Er absolvierte die Grundausbildung, sowie Atemschutz- und Erste Hilfe Ausbildung, neben dem Erwerb des Führerscheins schloss er auch noch die Module Führungsgrundlagen und Sachbearbeiter Feuerwehrmedizinischer Dienst ab. Er erwarb auch die Feuerwehrleistungsabzeichen in Bronze und Silber.

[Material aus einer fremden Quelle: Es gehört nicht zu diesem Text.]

import Summits.RiemannHypothesis.RiemannHypothesis.Theorems.OddSectorOddOneSignedWindowsLayerDefs
import Summits.RiemannHypothesis.RiemannHypothesis.Theorems.OddSectorOddArchAnchorMinimizer
import Literature.NumberTheory.LFunctions.WeilMarkovQuadratic
import Mathlib.Data.Real.Sign
import HarnessLib

set_option linter.dupNamespace false

/-!
# Fold of the prime increments (origin-layer line of `OddSector.OddOneSignedWindows`)

Stub `stub_foldPrimeIncrement` of the line `Sketch` of crux item stmt-RiemannHypothesis-17778
(RH-free, pure `L²` bookkeeping).

For a real `u ∈ L²(ℝ)` which is odd a.e. and `≥ 0` a.e. on `[η, ∞)`, and a jump length
`ℓ ≥ η > 0`, write `ū(x) = sign(x) |u(x)|` for the antisymmetric fold, `u⁺ = max (Re u) 0`, and
`w = layerNegPart η u` (the negative part of `Re u` on the origin layer `(0, η)`; by the bulk sign
hypothesis it is a.e. the negative part of `Re u` on all of `(0, ∞)`). Pointwise,
`Δ(x) = |ū(x+ℓ) − ū(x)|² − |u(x+ℓ) − u(x)|²` equals `−2(|u(x+ℓ)u(x)| − u(x+ℓ)u(x)) ≤ 0` when `x` and
`x + ℓ` have the same sign (`x > 0` or `x < −ℓ`) and `+2(|u(x+ℓ)u(x)| + u(x+ℓ)u(x))` when
`−ℓ < x < 0`; with `|AB| − AB = 2(A⁺B⁻ + A⁻B⁺)`, oddness and the substitutions `x ↦ −x − ℓ`,
`x ↦ −x`, `x ↦ x + ℓ` this gives

  `D_ℓ(ū) − D_ℓ(u) ≤ 8 ∫_{(0,η)} w(x) (u⁺(ℓ − x) − u⁺(ℓ + x)) dx`

(`D_t = weilIncrement`; reflected pairs `x + y = ℓ` lose, direct pairs `y − x = ℓ` gain). The proof
bounds `Δ` a.e. by the integrable density
`G(x) = −4 P(x) − 4 P(−x−ℓ) + 4 Q(−x) + 4 Q(x+ℓ)`, `P(x) = w(x) u⁺(x+ℓ)`, `Q(x) = w(x) u⁺(ℓ−x)`,
and integrates (`∫ P(−x−ℓ) = ∫ P`, `∫ Q(−x) = ∫ Q(x+ℓ) = ∫ Q` by translation / reflection
invariance of Lebesgue measure).
-/

noncomputable section

open Complex Filter Set MeasureTheory
open scoped Real Topology ComplexConjugate ENNReal

namespace Summit.RiemannHypothesis.RiemannHypothesis.Theorems.OddSector

open Literature.NumberTheory.LFunctions
open Summit.RiemannHypothesis.RiemannHypothesis.Theorems.OddArchAnchor (memLp_signFold)

/-- Same-side pairs lose under the fold: `(|a| − |b|)² − (a − b)² = −2(|a||b| − ab) ≤ −4 b⁻ a⁺`.
[folklore] -/
private theorem fold_sq_sub_le (a b : ℝ) :
    (|a| - |b|) ^ 2 - (a - b) ^ 2 ≤ -(4 * (max (-b) 0 * max a 0)) := by
  rcases le_total 0 a with ha | ha <;> rcases le_total 0 b with hb | hb
  · rw [abs_of_nonneg ha, abs_of_nonneg hb, max_eq_right (neg_nonpos.2 hb), max_eq_left ha]
    nlinarith
  · rw [abs_of_nonneg ha, abs_of_nonpos hb, max_eq_left (neg_nonneg.2 hb), max_eq_left ha]
    nlinarith
  · rw [abs_of_nonpos ha, abs_of_nonneg hb, max_eq_right (neg_nonpos.2 hb), max_eq_right ha]
    nlinarith [mul_nonneg hb (neg_nonneg.2 ha)]
  · rw [abs_of_nonpos ha, abs_of_nonpos hb, max_eq_left (neg_nonneg.2 hb), max_eq_right ha]
    nlinarith

/-- Opposite-side pairs: `(|c| + |d|)² − (c + d)² = 2(|c||d| − cd) = 4(c⁺d⁻ + c⁻d⁺)`.
[folklore] -/
private theorem fold_sq_add_eq (c d : ℝ) :
    (|c| + |d|) ^ 2 - (c + d) ^ 2 = 4 * (max (-d) 0 * max c 0) + 4 * (max (-c) 0 * max d 0) := by
  rcases le_total 0 c with hc | hc <;> rcases le_total 0 d with hd | hd
  · rw [abs_of_nonneg hc, abs_of_nonneg hd, max_eq_right (neg_nonpos.2 hd), max_eq_left hc,
      max_eq_right (neg_nonpos.2 hc), max_eq_left hd]
    ring
  · rw [abs_of_nonneg hc, abs_of_nonpos hd, max_eq_left (neg_nonneg.2 hd), max_eq_left hc,
      max_eq_right (neg_nonpos.2 hc), max_eq_right hd]
    ring
  · rw [abs_of_nonpos hc, abs_of_nonneg hd, max_eq_right (neg_nonpos.2 hd), max_eq_right hc,
      max_eq_left (neg_nonneg.2 hc), max_eq_left hd]
    ring
  · rw [abs_of_nonpos hc, abs_of_nonpos hd, max_eq_left (neg_nonneg.2 hd), max_eq_right hc,
      max_eq_left (neg_nonneg.2 hc), max_eq_right hd]
    ring

/-- **Fold of the prime increments (RH-free, `L²` level).** For a real `u ∈ L²`, odd a.e. and
`≥ 0` a.e. on `[η, ∞)`, and a jump length `ℓ ≥ η > 0`, folding `u` to `sign · |u|` changes the
increment `D_ℓ` by at most `8 ∫_{(0,η)} w(x) (u⁺(ℓ − x) − u⁺(ℓ + x)) dx`, `w` the layer negative
part (reflected pairs `x + y = ℓ` lose, direct pairs `y − x = ℓ` gain). [folklore] -/
theorem stub_foldPrimeIncrement :
    ∀ (η ℓ : ℝ) (u : ℝ → ℂ), 0 < η → η ≤ ℓ → MemLp u 2 volume → (∀ t, (u t).im = 0) →
      (∀ᵐ t : ℝ, u (-t) = -u t) → (∀ᵐ t : ℝ, η ≤ t → 0 ≤ (u t).re) →
      weilIncrement (fun x ↦ ((Real.sign x * ‖u x‖ : ℝ) : ℂ)) ℓ - weilIncrement u ℓ ≤
        8 * ∫ x in Ioo 0 η, (layerNegPart η u x).re *
          (max ((u (ℓ - x)).re) 0 - max ((u (ℓ + x)).re) 0) := by
  intro η ℓ u hη hηℓ hu2 him hodd hpos
  have hℓ : 0 < ℓ := hη.trans_le hηℓ
  /- `u` is real: `u = Re u`. -/
  have hre : ∀ y, (((u y).re : ℝ) : ℂ) = u y := fun y ↦
    Complex.ext (by simp) (by simp [him y])
  have hnorm : ∀ y, ‖u y‖ = |(u y).re| := fun y ↦ by
    conv_lhs => rw [← hre y]
    rw [Complex.norm_real, Real.norm_eq_abs]
  have hdist : ∀ y z, ‖u y - u z‖ ^ 2 = ((u y).re - (u z).re) ^ 2 := fun y z ↦ by
    conv_lhs => rw [← hre y, ← hre z, ← Complex.ofReal_sub]
    rw [Complex.norm_real, Real.norm_eq_abs, sq_abs]
  have hfold : ∀ y z, ‖((Real.sign y * ‖u y‖ : ℝ) : ℂ) - ((Real.sign z * ‖u z‖ : ℝ) : ℂ)‖ ^ 2 =
      (Real.sign y * |(u y).re| - Real.sign z * |(u z).re|) ^ 2 := fun y z ↦ by
    rw [← Complex.ofReal_sub, Complex.norm_real, Real.norm_eq_abs, sq_abs, hnorm, hnorm]
  /- the layer negative part `W` -/
  set W : ℝ → ℝ := fun x ↦ (layerNegPart η u x).re with hW_def
  have hW0 : ∀ x, x ∉ Ioo 0 η → W x = 0 := fun x hx ↦ by
    simp only [W, layerNegPart_eq_zero_of_notMem hx, Complex.zero_re]
  have hWmem : ∀ x, x ∈ Ioo 0 η → W x = max (-(u x).re) 0 := fun x hx ↦ by
    simp only [W, layerNegPart_eq_of_mem hx, Complex.ofReal_re]
  /- measurability and square integrability -/
  have hf_meas : AEStronglyMeasurable (fun y ↦ (u y).re) volume :=
    Complex.continuous_re.comp_aestronglyMeasurable hu2.1
  have hf : MemLp (fun y ↦ (u y).re) 2 volume :=
    hu2.of_le hf_meas (Eventually.of_forall fun x ↦ by
      rw [Real.norm_eq_abs]; exact Complex.abs_re_le_norm _)
  have hFp : MemLp (fun y ↦ max ((u y).re) 0) 2 volume := by
    refine hf.of_le (hf_meas.sup aestronglyMeasurable_const) (Eventually.of_forall fun x ↦ ?_)
    rw [Real.norm_eq_abs, Real.norm_eq_abs, abs_of_nonneg (le_max_right _ _)]
    exact max_le (le_abs_self _) (abs_nonneg _)
  have hWi : W = (Ioo 0 η).indicator fun y ↦ max (-(u y).re) 0 := by
    funext x
    simp [W, layerNegPart]
  have hW : MemLp W 2 volume := by
    refine hf.of_le ?_ (Eventually.of_forall fun x ↦ ?_)
    · rw [hWi]
      exact (hf_meas.neg.sup aestronglyMeasurable_const).indicator measurableSet_Ioo
    · rw [Real.norm_eq_abs, Real.norm_eq_abs]
      by_cases hx : x ∈ Ioo 0 η
      · rw [hWmem x hx, abs_of_nonneg (le_max_right _ _)]
        exact max_le (neg_le_abs _) (abs_nonneg _)
      · rw [hW0 x hx, abs_zero]
        exact abs_nonneg _
  /- the two product densities and the dominating density -/
  set P : ℝ → ℝ := fun x ↦ W x * max ((u (x + ℓ)).re) 0 with hP_def
  set Q : ℝ → ℝ := fun x ↦ W x * max ((u (ℓ - x)).re) 0 with hQ_def
  have hPi : Integrable P volume :=
    hW.integrable_mul (hFp.comp_measurePreserving (measurePreserving_add_right volume ℓ))
  have hQi : Integrable Q volume :=
    hW.integrable_mul (hFp.comp_measurePreserving (Measure.measurePreserving_sub_left volume ℓ))
  have hP1 : Integrable (fun x ↦ P (-x - ℓ)) volume := (hPi.comp_sub_right ℓ).comp_neg
  have hQ1 : Integrable (fun x ↦ Q (-x)) volume := hQi.comp_neg
  have hQ2 : Integrable (fun x ↦ Q (x + ℓ)) volume := hQi.comp_add_right ℓ
  set G : ℝ → ℝ := fun x ↦ -(4 * P x) - 4 * P (-x - ℓ) + 4 * Q (-x) + 4 * Q (x + ℓ) with hG_def
  have hGi : Integrable G volume :=
    ((((hPi.const_mul 4).neg.sub (hP1.const_mul 4)).add (hQ1.const_mul 4)).add (hQ2.const_mul 4))
  have hG_int : ∫ x, G x = -(8 * ∫ x, P x) + 8 * ∫ x, Q x := by
    have e1 : ∫ x, P (-x - ℓ) = ∫ x, P x := by
      rw [integral_neg_eq_self (fun x ↦ P (x - ℓ)) volume]
      exact integral_sub_right_eq_self P ℓ
    have e2 : ∫ x, Q (-x) = ∫ x, Q x := integral_neg_eq_self Q volume
    have e3 : ∫ x, Q (x + ℓ) = ∫ x, Q x := integral_add_right_eq_self Q ℓ
    have i1 : Integrable (fun x ↦ -(4 * P x)) volume := (hPi.const_mul 4).neg
    have i2 : Integrable (fun x ↦ 4 * P (-x - ℓ)) volume := hP1.const_mul 4
    have i3 : Integrable (fun x ↦ 4 * Q (-x)) volume := hQ1.const_mul 4
    have i4 : Integrable (fun x ↦ 4 * Q (x + ℓ)) volume := hQ2.const_mul 4
    have i12 : Integrable (fun x ↦ -(4 * P x) - 4 * P (-x - ℓ)) volume := i1.sub i2
    have i123 : Integrable (fun x ↦ -(4 * P x) - 4 * P (-x - ℓ) + 4 * Q (-x)) volume :=
      i12.add i3
    calc ∫ x, G x = ((∫ x, -(4 * P x)) - ∫ x, 4 * P (-x - ℓ)) + (∫ x, 4 * Q (-x)) +
          ∫ x, 4 * Q (x + ℓ) := by
          simp only [hG_def]
          rw [integral_add i123 i4, integral_add i12 i3, integral_sub i1 i2]
      _ = -(8 * ∫ x, P x) + 8 * ∫ x, Q x := by
          rw [integral_neg, integral_const_mul, integral_const_mul, integral_const_mul,
            integral_const_mul, e1, e2, e3]
          ring
  /- the layer negative part is a.e. the negative part of `Re u` on `(0, ∞)` -/
  have hW_ae : ∀ᵐ x : ℝ, 0 < x → W x = max (-(u x).re) 0 := by
    filter_upwards [hpos] with x hx h0
    by_cases hxη : x < η
    · exact hWmem x ⟨h0, hxη⟩
    · rw [hW0 x (fun h ↦ hxη h.2), max_eq_right (neg_nonpos.2 (hx (not_lt.1 hxη)))]
  have hW_neg : ∀ᵐ x : ℝ, 0 < -x → W (-x) = max (-(u (-x)).re) 0 :=
    (Measure.measurePreserving_neg (volume : Measure ℝ)).quasiMeasurePreserving.ae hW_ae
  have hW_add : ∀ᵐ x : ℝ, 0 < x + ℓ → W (x + ℓ) = max (-(u (x + ℓ))).re 0 :=
    (measurePreserving_add_right (volume : Measure ℝ) ℓ).quasiMeasurePreserving.ae hW_ae
  have hW_sub : ∀ᵐ x : ℝ, 0 < -x - ℓ → W (-x - ℓ) = max (-(u (-x - ℓ)).re) 0 :=
    (Measure.measurePreserving_neg (volume : Measure ℝ)).quasiMeasurePreserving.ae
      ((measurePreserving_sub_right (volume : Measure ℝ) ℓ).quasiMeasurePreserving.ae hW_ae)
  have hodd_add : ∀ᵐ x : ℝ, u (-(x + ℓ)) = -u (x + ℓ) :=
    (measurePreserving_add_right (volume : Measure ℝ) ℓ).quasiMeasurePreserving.ae hodd
  have hne0 : ∀ᵐ x : ℝ, x ≠ 0 := by
    rw [ae_iff]
    simp
  have hneℓ : ∀ᵐ x : ℝ, x ≠ -ℓ := by
    rw [ae_iff]
    simp
  /- the a.e. pointwise bound `Δ ≤ G` -/
  have hΔG : ∀ᵐ x : ℝ,
      ‖((Real.sign (x + ℓ) * ‖u (x + ℓ)‖ : ℝ) : ℂ) - ((Real.sign x * ‖u x‖ : ℝ) : ℂ)‖ ^ 2 -
        ‖u (x + ℓ) - u x‖ ^ 2 ≤ G x := by
    filter_upwards [hodd, hodd_add, hW_ae, hW_neg, hW_add, hW_sub, hne0, hneℓ] with x hox hoxℓ hWx
      hWnx hWxℓ hWnxℓ hx0 hxℓ
    rw [hfold, hdist, hG_def]
    simp only [hP_def, hQ_def]
    rcases lt_trichotomy x 0 with hneg | h0 | hpos
    · rcases lt_trichotomy (x + ℓ) 0 with hneg' | h0' | hpos'
      · -- region `x < -ℓ`: both points on the negative side
        rw [Real.sign_of_neg hneg', Real.sign_of_neg hneg, hW0 x (fun h ↦ by linarith [h.1]),
          hW0 (-x) (fun h ↦ by linarith [h.2]), hW0 (x + ℓ) (fun h ↦ by linarith [h.1]),
          hWnxℓ (by linarith)]
        simp only [zero_mul, mul_zero, neg_zero, zero_sub, add_zero, sub_add_cancel]
        have hq : (u x).re = -(u (-x)).re := by rw [hox, Complex.neg_re, neg_neg]
        have hp : (u (x + ℓ)).re = -(u (-x - ℓ)).re := by
          rw [← neg_add', hoxℓ, Complex.neg_re, neg_neg]
        rw [hp, hq]
        calc (-1 * |-(u (-x - ℓ)).re| - -1 * |-(u (-x)).re|) ^ 2 -
              (-(u (-x - ℓ)).re - -(u (-x)).re) ^ 2
            = (|(u (-x)).re| - |(u (-x - ℓ)).re|) ^ 2 - ((u (-x)).re - (u (-x - ℓ)).re) ^ 2 := by
              rw [abs_neg, abs_neg]; ring
          _ ≤ -(4 * (max (-(u (-x - ℓ)).re) 0 * max ((u (-x)).re) 0)) := fold_sq_sub_le _ _
      · exact absurd (eq_neg_of_add_eq_zero_left h0') hxℓ
      · -- region `-ℓ < x < 0`: the two points on opposite sides
        rw [Real.sign_of_pos hpos', Real.sign_of_neg hneg, one_mul,
          hW0 x (fun h ↦ by linarith [h.1]), hW0 (-x - ℓ) (fun h ↦ by linarith [h.1]),
          hWnx (by linarith), hWxℓ hpos']
        simp only [zero_mul, mul_zero, neg_zero, zero_sub, zero_add, sub_neg_eq_add,
          sub_add_cancel_right]
        have hq : (u x).re = -(u (-x)).re := by rw [hox, Complex.neg_re, neg_neg]
        rw [hq, add_comm ℓ x]
        calc (|(u (x + ℓ)).re| - -1 * |-(u (-x)).re|) ^ 2 - ((u (x + ℓ)).re - -(u (-x)).re) ^ 2
            = (|(u (x + ℓ)).re| + |(u (-x)).re|) ^ 2 - ((u (x + ℓ)).re + (u (-x)).re) ^ 2 := by
              rw [abs_neg]; ring
          _ = 4 * (max (-(u (-x)).re) 0 * max ((u (x + ℓ)).re) 0) +
                4 * (max (-(u (x + ℓ)).re) 0 * max ((u (-x)).re) 0) := fold_sq_add_eq _ _
          _ ≤ _ := le_rfl
    · exact absurd h0 hx0
    · -- region `x > 0`: both points on the positive side
      have hpos' : 0 < x + ℓ := add_pos hpos hℓ
      rw [Real.sign_of_pos hpos', Real.sign_of_pos hpos, one_mul, one_mul,
        hW0 (-x - ℓ) (fun h ↦ by linarith [h.1]), hW0 (-x) (fun h ↦ by linarith [h.1]),
        hW0 (x + ℓ) (fun h ↦ by linarith [h.2]), hWx hpos]
      simp only [zero_mul, mul_zero, sub_zero, add_zero]
      exact fold_sq_sub_le _ _
  /- assembly -/
  have hint1 : Integrable (fun x ↦ ‖((Real.sign (x + ℓ) * ‖u (x + ℓ)‖ : ℝ) : ℂ) -
      ((Real.sign x * ‖u x‖ : ℝ) : ℂ)‖ ^ 2) volume :=
    integrable_weilIncrement_integrand (memLp_signFold hu2) ℓ
  have hint2 : Integrable (fun x ↦ ‖u (x + ℓ) - u x‖ ^ 2) volume :=
    integrable_weilIncrement_integrand hu2 ℓ
  have hP' : (fun x ↦ W x * max ((u (ℓ + x)).re) 0) = P := by
    funext x
    simp only [hP_def, add_comm]
  rw [weilIncrement, weilIncrement, ← integral_sub hint1 hint2,
    setIntegral_eq_integral_of_forall_compl_eq_zero (fun x hx ↦ by
      rw [layerNegPart_eq_zero_of_notMem hx, Complex.zero_re, zero_mul])]
  calc ∫ x, (‖((Real.sign (x + ℓ) * ‖u (x + ℓ)‖ : ℝ) : ℂ) - ((Real.sign x * ‖u x‖ : ℝ) : ℂ)‖ ^ 2 -
        ‖u (x + ℓ) - u x‖ ^ 2) ≤ ∫ x, G x := integral_mono_ae (hint1.sub hint2) hGi hΔG
    _ = -(8 * ∫ x, P x) + 8 * ∫ x, Q x := hG_int
    _ = 8 * ∫ x, W x * (max ((u (ℓ - x)).re) 0 - max ((u (ℓ + x)).re) 0) := by
        simp only [mul_sub]
        rw [integral_sub hQi (by rw [hP']; exact hPi), hP']
        ring

end Summit.RiemannHypothesis.RiemannHypothesis.Theorems.OddSector

end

„Es macht mich sehr besorgt, einen Freund so zu hören.“

2021 kehrte Oleh in seine Heimat zurück und heiratete, er lebt mit seiner Frau nahe Lemberg. Zu Beginn der Kämpfe wurde er in eine Kaserne eingezogen. Oleh ist dort als Abteilungssanitäter tätig und unter anderem für die Ausbildung von Sanitätern im Feld zuständig. Er berichtet, es fehle vor allem an Verbandsmaterialien, blutstillenden Kompressen und Verbände sind begehrt, aber auch Mangelware, viele Verletzungen könnten nicht richtig versorgt werden. „Ich stehe immer wieder in Kontakt mit Oleh. Wenngleich er versichert, dass es ihm gut gehe, er einen kühlen Kopf bewahre und wir das vereinbarte Bier sicher genießen werden und alles schon werden wird, so ist doch ein Klang in seiner Stimme, den ich so nicht von ihm gewohnt bin“, ist Kommandant-Stellvertreter Christian Schalk betrübt.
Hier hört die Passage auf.